**What the exercise asks**
Below are records. Find each line in them that holds the word "Chebyshev" and copy it.

**Given data**
import Summits.AtomisticToContinuum.Crystallization.Theorems.ChartedZeroExcessLayeredLatticeLiouvilleUA

/-!
# Zero-excess layered lattice Liouville — part UB (lens-2 g42, node «RigidCaccioppoli», (T3) glue, PROVED):
# `[C] RigidCaccioppoliPG ∧ Gehring-leaf ⇒ (M♭)₀ StrainSparsePG 0 ⇒ (M) StrainNonConcentrationPG`

The PROVED glue of the line `_16XH19(_tol)` (critic row 729 (ii)): the route-posited weak reverse Hölder inequality [C] of part UA,
fed into the named Literature fact `Literature.Analysis.PDE.ZatorskaGoldstein2005_localGehringLemmaCounting` (the local Gehring lemma for the
counting measure of the door set, doubling constant `doorDoublingC δ` of part UA), yields higher summability `σ² ∈ ℓ^{1+ε}` with mean
`O(η^{1+ε})` on the window, whence the strain mass above ANY threshold `t₀ > 0` is `o(η)·nK` by Chebyshev in `ℓ^{1+ε}` — i.e. (M♭)₀, and (M) by
the dictionary of part TZM.  No cut-off, no compactness: the constants are explicit (§YB.2).
-/

noncomputable section

open scoped BigOperators
open MeasureTheory Set Metric Filter Topology
open Summit.AtomisticToContinuum.Crystallization.Theorems.ChartedPlanarOrderRigidityDoor (E3 atomsIn)
open Summit.AtomisticToContinuum.Crystallization.Theorems.ChartedPlanarOrderDensityDichotomy (μS IsSep nK nK_nonneg)
open Summit.AtomisticToContinuum.Crystallization.Theorems.ChartedPlanarOrderCleanScaleP (IsCleanP IsDoorSetP)
open Summit.AtomisticToContinuum.Crystallization.Theorems.ChartedPlanarOrderMesoCut (LayeredHom EnvClose)
open Summit.AtomisticToContinuum.Crystallization.Theorems.ChartedPlanarOrderDoorLayered (atomsIn_subset)
open Summit.AtomisticToContinuum.Crystallization.Theorems.ChartedPlanarOrderDoorLayeredOsc (IsTwoShellAffineGood)
open Literature.Analysis.PDE (finavg ZatorskaGoldstein2005_localGehringLemmaCounting)

namespace Summit.AtomisticToContinuum.Crystallization.Theorems.ChartedZeroExcessLayeredLatticeLiouville

/-! ### YB.1  Finite-average bookkeeping -/

/-- the finite average of a constant over a finite nonempty set is the constant. -/
theorem finavg_const_of_finite {K : Set E3} (hK : K.Finite) (hne : K.Nonempty) (c : ℝ) :
    finavg K (fun _ => c) = c := by
  have hpos : (0 : ℝ) < (K.ncard : ℝ) := by exact_mod_cast (Set.ncard_pos hK).2 hne
  unfold finavg
  rw [finsum_mem_eq_finite_toFinset_sum _ hK, Finset.sum_const, nsmul_eq_mul, ← Set.ncard_eq_toFinset_card _ hK]
  field_simp

/-- a finite average of nonnegative terms is nonnegative. -/
theorem finavg_nonneg_of_nonneg {K : Set E3} {h : E3 → ℝ} (hh : ∀ y, 0 ≤ h y) : 0 ≤ finavg K h := by
  unfold finavg
  exact div_nonneg (finsum_nonneg fun y => finsum_nonneg fun _ => hh y) (Nat.cast_nonneg _)

/-- sum = count × average on a finite nonempty set. -/
theorem finsum_mem_eq_ncard_mul_finavg {K : Set E3} (hK : K.Finite) (hne : K.Nonempty) (h : E3 → ℝ) :
    ∑ᶠ y ∈ K, h y = (K.ncard : ℝ) * finavg K h := by
  have hpos : (0 : ℝ) < (K.ncard : ℝ) := by exact_mod_cast (Set.ncard_pos hK).2 hne
  unfold finavg
  field_simp

/-! ### YB.2  The glue: [C] ∧ Gehring-leaf ⇒ (M♭)₀ -/

set_option maxHeartbeats 800000 in
/-- ★★★ **GLUE (PROVED): `RigidCaccioppoliPG ∧ (local counting Gehring lemma) ⇒ StrainSparsePG 0`.**
Constants: the leaf at `(C_D, C₁, d, λ, σ₀) := (doorDoublingC δ, b, d, 2, 2)` gives `(C₂, ε₁)`; with `C₂' := max C₂ 1`,
`C₃ := C₂'·A·(C_D³ + 1)`, `T := (t₀²)^{ε₁}`, `c := winDensC δ`, `Kε := T·ε/(c²(C₃+1))`, the thresholds are
`η₁ := min η₁^{[C]} (Kε^{1/ε₁}/(C₃+1))` and `R₁ := max R₁^{[C]} 12`.  On a fat window: [C]'s data `(Ψ', Q, σ)` on `win 8R`; the leaf at the
root `0 ∈ S` with `Ω := ball 0 (8R)`, `f := σ²`, `g :≡ A·η` gives `(⨍_{B₁} (σ²)^{1+ε₁})^{1/(1+ε₁)} ≤ C₂(⨍_{B₂} σ² + Aη) ≤ C₃ η`
(`B₁ := S ∩ ball 0 (R+1) ⊇ win R`, `B₂ := S ∩ ball 0 (2R+2)`, `⨍_{B₂} σ² ≤ Aη·C_D³` by three doublings at the root); Chebyshev:
`T·strainMassAbove t₀ (win R) σ ≤ Σ_{B₁} (σ²)^{1+ε₁} ≤ #B₁·(C₃η)^{1+ε₁} ≤ c²·nK(win R)·C₃η·Kε ≤ T·ε·η·nK(win R)`. [this file, g42] -/
theorem strainSparsePG_zero_of_rigidCaccioppoliPG {aHi Λ θ s : ℝ} (haHi : aHi ≤ 8 / 7)
    (hG : ZatorskaGoldstein2005_localGehringLemmaCounting) (hC : RigidCaccioppoliPG aHi Λ θ s) :
    StrainSparsePG 0 aHi Λ θ s := by
  intro δ hδ a ha Cg hCg
  obtain ⟨Cg', hCg', b, hb, d, hd0, hd1, A, hA, hK⟩ := hC δ hδ a ha Cg hCg
  refine ⟨Cg', hCg', ?_⟩
  intro t₀ _ ht₀ ε hε K₀ hK₀
  obtain ⟨C₂, ε₁, hε₁, hGe⟩ :=
    hG (doorDoublingC δ) b d 2 2 (one_le_doorDoublingC hδ) hb hd0 hd1 one_lt_two one_lt_two
  obtain ⟨η₁', hη₁', R₁', hR₁', hmain⟩ := hK K₀ hK₀
  -- the constants
  set D : ℝ := doorDoublingC δ with hDdef
  have hD1 : 1 ≤ D := one_le_doorDoublingC hδ
  have hD0 : 0 ≤ D := by linarith
  set c : ℝ := winDensC δ with hcdef
  have hc1 : 1 ≤ c := one_le_winDensC hδ
  set C₂' : ℝ := max C₂ 1 with hC₂'def
  have hC₂'1 : 1 ≤ C₂' := le_max_right _ _
  have hC₂C₂' : C₂ ≤ C₂' := le_max_left _ _
  set C₃ : ℝ := C₂' * (A * (D ^ 3 + 1)) with hC₃def
  have hC₃0 : 0 ≤ C₃ := by positivity
  have hC₃1 : (0 : ℝ) < C₃ + 1 := by linarith
  set T : ℝ := (t₀ ^ 2) ^ ε₁ with hTdef
  have hT : 0 < T := Real.rpow_pos_of_pos (by positivity) _
  set Kε : ℝ := T * ε / (c ^ 2 * (C₃ + 1)) with hKεdef
  have hKε : 0 < Kε := by positivity
  set ηs : ℝ := Kε ^ (1 / ε₁) / (C₃ + 1) with hηsdef
  have hηs : 0 < ηs := div_pos (Real.rpow_pos_of_pos hKε _) hC₃1
  refine ⟨min η₁' ηs, lt_min hη₁' hηs, max R₁' 12, lt_max_of_lt_left hR₁', ?_⟩
  intro S hS hgood η hη hηle R hR L w hLw Ψ hΨ hfat
  have hη₁ : η ≤ η₁' := hηle.trans (min_le_left _ _)
  have hηs' : η ≤ ηs := hηle.trans (min_le_right _ _)
  have hR₁ : R₁' ≤ R := (le_max_left _ _).trans hR
  have hR12 : 12 ≤ R := (le_max_right _ _).trans hR
  obtain ⟨Ψ', hΨ', Q, σ, hd, hL2, hRH⟩ := hmain S hS hgood η hη hη₁ R hR₁ L w hLw Ψ hΨ hfat
  refine ⟨Ψ', hΨ', Q, σ, isTiltStrainData_of_radius_le (by linarith) hd, ?_⟩
  -- door-set data for the leaf
  have hsep : IsSep δ S := hS.1.2.1
  have hCl : IsCleanP aHi (μS S) := hS.1.2.2.1
  have h0S : (0 : E3) ∈ S := hS.1.1
  have hfin : ∀ (x : E3) (r : ℝ), (S ∩ ball x r).Finite := fun x r => finite_inter_ball_of_isSep hδ hsep x r
  have hdoub : ∀ x ∈ S, ∀ r : ℝ, 0 < r →
      ((S ∩ ball x (2 * r)).ncard : ℝ) ≤ D * ((S ∩ ball x r).ncard : ℝ) :=
    fun x hx r hr => ncard_inter_ball_two_mul_le haHi hδ hsep hCl hx hr
  have hAη : 0 ≤ A * η := mul_nonneg hA hη.le
  -- the leaf's hypothesis = [C] (ii) with `g ≡ A η`
  have hhyp : ∀ x ∈ S, ∀ r : ℝ, 0 < r → S ∩ ball x (2 * r) ⊆ ball (0 : E3) (8 * R) →
      finavg (S ∩ ball x r) (fun y => σ y ^ 2) ≤
        b * ((finavg (S ∩ ball x (2 * r)) (fun y => (fun y => σ y ^ 2) y ^ d)) ^ (1 / d) +
          finavg (S ∩ ball x (2 * r)) (fun _ => A * η)) := by
    intro x hx r hr hsub2
    have hne : (S ∩ ball x (2 * r)).Nonempty := ⟨x, hx, mem_ball_self (by linarith)⟩
    rw [finavg_const_of_finite (hfin x (2 * r)) hne]
    exact hRH x hx r hr hsub2
  have hsub0 : S ∩ ball (0 : E3) (2 * (R + 1)) ⊆ ball (0 : E3) (8 * R) := by
    intro p hp
    have h := mem_ball.1 hp.2
    exact mem_ball.2 (by linarith)
  have hleaf := hGe E3 S hfin hdoub (ball (0 : E3) (8 * R)) isOpen_ball (fun y => σ y ^ 2) (fun _ => A * η)
    (fun x _ => sq_nonneg (σ x)) (fun _ _ => hAη) hhyp 0 h0S (R + 1) (by linarith) hsub0
  -- the two root balls
  set B₁ : Set E3 := S ∩ ball (0 : E3) (R + 1) with hB₁def
  set B₂ : Set E3 := S ∩ ball (0 : E3) (2 * (R + 1)) with hB₂def
  have hB₁fin : B₁.Finite := hfin 0 _
  have hB₂fin : B₂.Finite := hfin 0 _
  have hne1 : B₁.Nonempty := ⟨0, h0S, mem_ball_self (by linarith)⟩
  have hne2 : B₂.Nonempty := ⟨0, h0S, mem_ball_self (by linarith)⟩
  have hB₁pos : (0 : ℝ) < (B₁.ncard : ℝ) := by exact_mod_cast (Set.ncard_pos hB₁fin).2 hne1
  have hB₂pos : (0 : ℝ) < (B₂.ncard : ℝ) := by exact_mod_cast (Set.ncard_pos hB₂fin).2 hne2
  have hgavg : (finavg B₂ (fun _ => (A * η) ^ (2 : ℝ))) ^ (1 / (2 : ℝ)) = A * η := by
    rw [finavg_const_of_finite hB₂fin hne2, one_div, Real.rpow_rpow_inv hAη two_ne_zero]
  rw [hgavg] at hleaf
  -- `⨍_{B₂} σ² ≤ A η D³` by three doublings at the root and the L²-background (i)
  have hd1 := hdoub 0 h0S (2 * (R + 1)) (by linarith)
  have hd2 := hdoub 0 h0S (2 * (2 * (R + 1))) (by linarith)
  have hd3 := hdoub 0 h0S (2 * (2 * (2 * (R + 1)))) (by linarith)
  have hwin8 : atomsIn (μS S) 0 (8 * R) ⊆ S ∩ ball (0 : E3) (2 * (2 * (2 * (2 * (R + 1))))) := by
    intro p hp
    rcases mem_atomsIn_iff.1 hp with ⟨hpS, hpn⟩
    exact ⟨hpS, mem_ball.2 (by rw [dist_zero_right]; linarith)⟩
  have hnK8 : nK (atomsIn (μS S) 0 (8 * R)) ≤ D ^ 3 * (B₂.ncard : ℝ) := by
    have h1 : nK (atomsIn (μS S) 0 (8 * R)) ≤ ((S ∩ ball (0 : E3) (2 * (2 * (2 * (2 * (R + 1)))))).ncard : ℝ) := by
      unfold nK
      exact_mod_cast Set.ncard_le_ncard hwin8 (hfin 0 _)
    calc nK (atomsIn (μS S) 0 (8 * R)) ≤ _ := h1
      _ ≤ D * ((S ∩ ball (0 : E3) (2 * (2 * (2 * (R + 1))))).ncard : ℝ) := hd3
      _ ≤ D * (D * ((S ∩ ball (0 : E3) (2 * (2 * (R + 1)))).ncard : ℝ)) := mul_le_mul_of_nonneg_left hd2 hD0
      _ ≤ D * (D * (D * (B₂.ncard : ℝ))) := mul_le_mul_of_nonneg_left (mul_le_mul_of_nonneg_left hd1 hD0) hD0
      _ = D ^ 3 * (B₂.ncard : ℝ) := by ring
  have hsum2 : ∑ᶠ y ∈ B₂, σ y ^ 2 ≤ A * η * nK (atomsIn (μS S) 0 (8 * R)) := by
    have hB₂sub : B₂ ⊆ atomsIn (μS S) 0 (8 * R) := by
      intro p hp
      refine mem_atomsIn_iff.2 ⟨hp.1, ?_⟩
      have h := mem_ball.1 hp.2
      rw [dist_zero_right] at h
      linarith
    exact (finsum_mem_le_finsum_mem_of_subset_of_nonneg (finite_atomsIn hδ hsep _) hB₂sub (fun x _ => sq_nonneg (σ x))).trans hL2
  have havg2 : finavg B₂ (fun y => σ y ^ 2) ≤ A * η * D ^ 3 := by
    unfold finavg
    rw [div_le_iff₀ hB₂pos]
    calc ∑ᶠ y ∈ B₂, σ y ^ 2 ≤ A * η * nK (atomsIn (μS S) 0 (8 * R)) := hsum2
      _ ≤ A * η * (D ^ 3 * (B₂.ncard : ℝ)) := mul_le_mul_of_nonneg_left hnK8 hAη
      _ = A * η * D ^ 3 * (B₂.ncard : ℝ) := by ring
  -- the mean of `F := (σ²)^{1+ε₁}` on `B₁`
  have hε₁1 : (0 : ℝ) < 1 + ε₁ := by linarith
  have hFnn : ∀ y, 0 ≤ (σ y ^ 2) ^ (1 + ε₁) := fun y => Real.rpow_nonneg (sq_nonneg _) _
  have havgF_nn : 0 ≤ finavg B₁ (fun y => (σ y ^ 2) ^ (1 + ε₁)) := finavg_nonneg_of_nonneg hFnn
  have hM : (finavg B₁ (fun y => (σ y ^ 2) ^ (1 + ε₁))) ^ (1 / (1 + ε₁)) ≤ C₃ * η := by
    have h2 : finavg B₂ (fun y => σ y ^ 2) + A * η ≤ A * η * D ^ 3 + A * η := by linarith
    have h3 : 0 ≤ finavg B₂ (fun y => σ y ^ 2) + A * η := by
      have := finavg_nonneg_of_nonneg (K := B₂) (fun y => sq_nonneg (σ y))
      linarith
    calc (finavg B₁ (fun y => (σ y ^ 2) ^ (1 + ε₁))) ^ (1 / (1 + ε₁))
        ≤ C₂ * (finavg B₂ (fun y => σ y ^ 2) + A * η) := hleaf
      _ ≤ C₂' * (finavg B₂ (fun y => σ y ^ 2) + A * η) := mul_le_mul_of_nonneg_right hC₂C₂' h3
      _ ≤ C₂' * (A * η * D ^ 3 + A * η) := mul_le_mul_of_nonneg_left h2 (by linarith)
      _ = C₃ * η := by rw [hC₃def]; ring
  have havgF : finavg B₁ (fun y => (σ y ^ 2) ^ (1 + ε₁)) ≤ (C₃ * η) ^ (1 + ε₁) := by
    have h1 : finavg B₁ (fun y => (σ y ^ 2) ^ (1 + ε₁)) =
        ((finavg B₁ (fun y => (σ y ^ 2) ^ (1 + ε₁))) ^ (1 / (1 + ε₁))) ^ (1 + ε₁) := by
      rw [one_div, Real.rpow_inv_rpow havgF_nn hε₁1.ne']
    rw [h1]
    exact Real.rpow_le_rpow (Real.rpow_nonneg havgF_nn _) hM hε₁1.le
  have hsumF : ∑ᶠ y ∈ B₁, (σ y ^ 2) ^ (1 + ε₁) ≤ (B₁.ncard : ℝ) * (C₃ * η) ^ (1 + ε₁) := by
    rw [finsum_mem_eq_ncard_mul_finavg hB₁fin hne1]
    exact mul_le_mul_of_nonneg_left havgF (Nat.cast_nonneg _)
  -- Chebyshev in `ℓ^{1+ε₁}` above the threshold `t₀`
  have hwin1 : atomsIn (μS S) 0 R ⊆ B₁ := by
    intro p hp
    rcases mem_atomsIn_iff.1 hp with ⟨hpS, hpn⟩
    exact ⟨hpS, mem_ball.2 (by rw [dist_zero_right]; linarith)⟩
  have hwinfin : (atomsIn (μS S) 0 R).Finite := hB₁fin.subset hwin1
  have hpt : ∀ x ∈ atomsIn (μS S) 0 R, T * (if t₀ ≤ σ x then σ x ^ 2 else 0) ≤ (σ x ^ 2) ^ (1 + ε₁) := by
    intro x _
    split_ifs with hx
    · have ht2 : t₀ ^ 2 ≤ σ x ^ 2 := pow_le_pow_left₀ ht₀.le hx 2
      have h1 : T ≤ (σ x ^ 2) ^ ε₁ := Real.rpow_le_rpow (by positivity) ht2 hε₁.le
      calc T * σ x ^ 2 ≤ (σ x ^ 2) ^ ε₁ * σ x ^ 2 := mul_le_mul_of_nonneg_right h1 (sq_nonneg _)
        _ = (σ x ^ 2) ^ (1 + ε₁) := by
            rw [show (1 : ℝ) + ε₁ = ε₁ + 1 by ring, Real.rpow_add' (sq_nonneg _) (by linarith), Real.rpow_one]
    · rw [mul_zero]; exact hFnn x
  have hmass : T * strainMassAbove t₀ (atomsIn (μS S) 0 R) σ ≤ (B₁.ncard : ℝ) * (C₃ * η) ^ (1 + ε₁) := by
    unfold strainMassAbove
    rw [← winsum_const_mul hwinfin]
    calc ∑ᶠ x ∈ atomsIn (μS S) 0 R, T * (if t₀ ≤ σ x then σ x ^ 2 else 0)
        ≤ ∑ᶠ x ∈ atomsIn (μS S) 0 R, (σ x ^ 2) ^ (1 + ε₁) := winsum_le_winsum_of_le hwinfin hpt
      _ ≤ ∑ᶠ x ∈ B₁, (σ x ^ 2) ^ (1 + ε₁) := finsum_mem_le_finsum_mem_of_subset_of_nonneg hB₁fin hwin1 (fun x _ => hFnn x)
      _ ≤ (B₁.ncard : ℝ) * (C₃ * η) ^ (1 + ε₁) := hsumF
  -- counting: `#B₁ ≤ nK(win (R+4)) ≤ c²·nK(win R)`
  have hB₁count : (B₁.ncard : ℝ) ≤ c ^ 2 * nK (atomsIn (μS S) 0 R) := by
    have hsub : B₁ ⊆ atomsIn (μS S) 0 (R + 4) := by
      intro p hp
      refine mem_atomsIn_iff.2 ⟨hp.1, ?_⟩
      have h := mem_ball.1 hp.2
      rw [dist_zero_right] at h
      linarith
    calc (B₁.ncard : ℝ) ≤ nK (atomsIn (μS S) 0 (R + 4)) := by
          unfold nK
          exact_mod_cast Set.ncard_le_ncard hsub (finite_atomsIn hδ hsep _)
      _ ≤ c ^ 2 * nK (atomsIn (μS S) 0 R) := nK_atomsIn_add_four_le haHi hδ hS.1 hR12
  -- smallness of `η^{ε₁}`
  have hC₃η : 0 ≤ C₃ * η := mul_nonneg hC₃0 hη.le
  have hpow : (C₃ * η) ^ (1 + ε₁) = C₃ * η * (C₃ * η) ^ ε₁ := by
    rw [Real.rpow_add' hC₃η (by linarith), Real.rpow_one]
  have hsmall : (C₃ * η) ^ ε₁ ≤ Kε := by
    have h1 : C₃ * η ≤ Kε ^ (1 / ε₁) := by
      have h2 : C₃ * η ≤ (C₃ + 1) * ηs :=
        (mul_le_mul_of_nonneg_right (by linarith : C₃ ≤ C₃ + 1) hη.le).trans (mul_le_mul_of_nonneg_left hηs' hC₃1.le)
      have h3 : (C₃ + 1) * ηs = Kε ^ (1 / ε₁) := by
        rw [hηsdef, mul_comm, div_mul_cancel₀ _ hC₃1.ne']
      linarith
    calc (C₃ * η) ^ ε₁ ≤ (Kε ^ (1 / ε₁)) ^ ε₁ := Real.rpow_le_rpow hC₃η h1 hε₁.le
      _ = Kε := by rw [one_div, Real.rpow_inv_rpow hKε.le hε₁.ne']
  -- conclusion
  have hnKnn : 0 ≤ nK (atomsIn (μS S) 0 R) := nK_nonneg _
  have hfinal : T * strainMassAbove t₀ (atomsIn (μS S) 0 R) σ ≤ T * (ε * η * nK (atomsIn (μS S) 0 R)) := by
    calc T * strainMassAbove t₀ (atomsIn (μS S) 0 R) σ ≤ (B₁.ncard : ℝ) * (C₃ * η) ^ (1 + ε₁) := hmass
      _ ≤ c ^ 2 * nK (atomsIn (μS S) 0 R) * (C₃ * η * Kε) := by
          rw [hpow]
          exact mul_le_mul hB₁count (mul_le_mul_of_nonneg_left hsmall hC₃η) (by positivity)
            (mul_nonneg (sq_nonneg c) hnKnn)
      _ = T * (ε * η * nK (atomsIn (μS S) 0 R)) * (c ^ 2 * C₃ / (c ^ 2 * (C₃ + 1))) := by
          rw [hKεdef]; ring
      _ ≤ T * (ε * η * nK (atomsIn (μS S) 0 R)) * 1 := by
          apply mul_le_mul_of_nonneg_left _ (by positivity)
          rw [div_le_one (by positivity)]
          exact mul_le_mul_of_nonneg_left (by linarith) (sq_nonneg c)
      _ = T * (ε * η * nK (atomsIn (μS S) 0 R)) := mul_one _
  exact le_of_mul_le_mul_left hfinal hT

/-- ★★★ **COROLLARY (PROVED): `[C] ∧ Gehring-leaf ⇒ (M)`** — the line `_16XH19(_tol)`'s (M)-side seam:
`RigidCaccioppoliPG aHi Λ θ s → ZatorskaGoldstein2005_localGehringLemmaCounting → StrainNonConcentrationPG aHi Λ θ s` (`aHi ≤ 8/7`). -/
theorem strainNonConcentrationPG_of_rigidCaccioppoliPG {aHi Λ θ s : ℝ} (haHi : aHi ≤ 8 / 7)
    (hG : ZatorskaGoldstein2005_localGehringLemmaCounting) (hC : RigidCaccioppoliPG aHi Λ θ s) :
    StrainNonConcentrationPG aHi Λ θ s :=
  strainNonConcentrationPG_of_strainSparsePG haHi (strainSparsePG_zero_of_rigidCaccioppoliPG haHi hG hC)

/-- Record example: at the line's literals `(aHi; Λ, θ, s) = (1; 2, 1/16, 1/50)`. -/
example (hG : ZatorskaGoldstein2005_localGehringLemmaCounting) (hC : RigidCaccioppoliPG 1 2 (1 / 16) (1 / 50)) :
    StrainNonConcentrationPG 1 2 (1 / 16) (1 / 50) :=
  strainNonConcentrationPG_of_rigidCaccioppoliPG (by norm_num) hG hC

end Summit.AtomisticToContinuum.Crystallization.Theorems.ChartedZeroExcessLayeredLatticeLiouville

end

**Written answer**
`O(η^{1+ε})` on the window, whence the strain mass above ANY threshold `t₀ > 0` is `o(η)·nK` by Chebyshev in `ℓ^{1+ε}` — i.e. (M♭)₀, and (M) by
(`B₁ := S ∩ ball 0 (R+1) ⊇ win R`, `B₂ := S ∩ ball 0 (2R+2)`, `⨍_{B₂} σ² ≤ Aη·C_D³` by three doublings at the root); Chebyshev:
  -- Chebyshev in `ℓ^{1+ε₁}` above the threshold `t₀`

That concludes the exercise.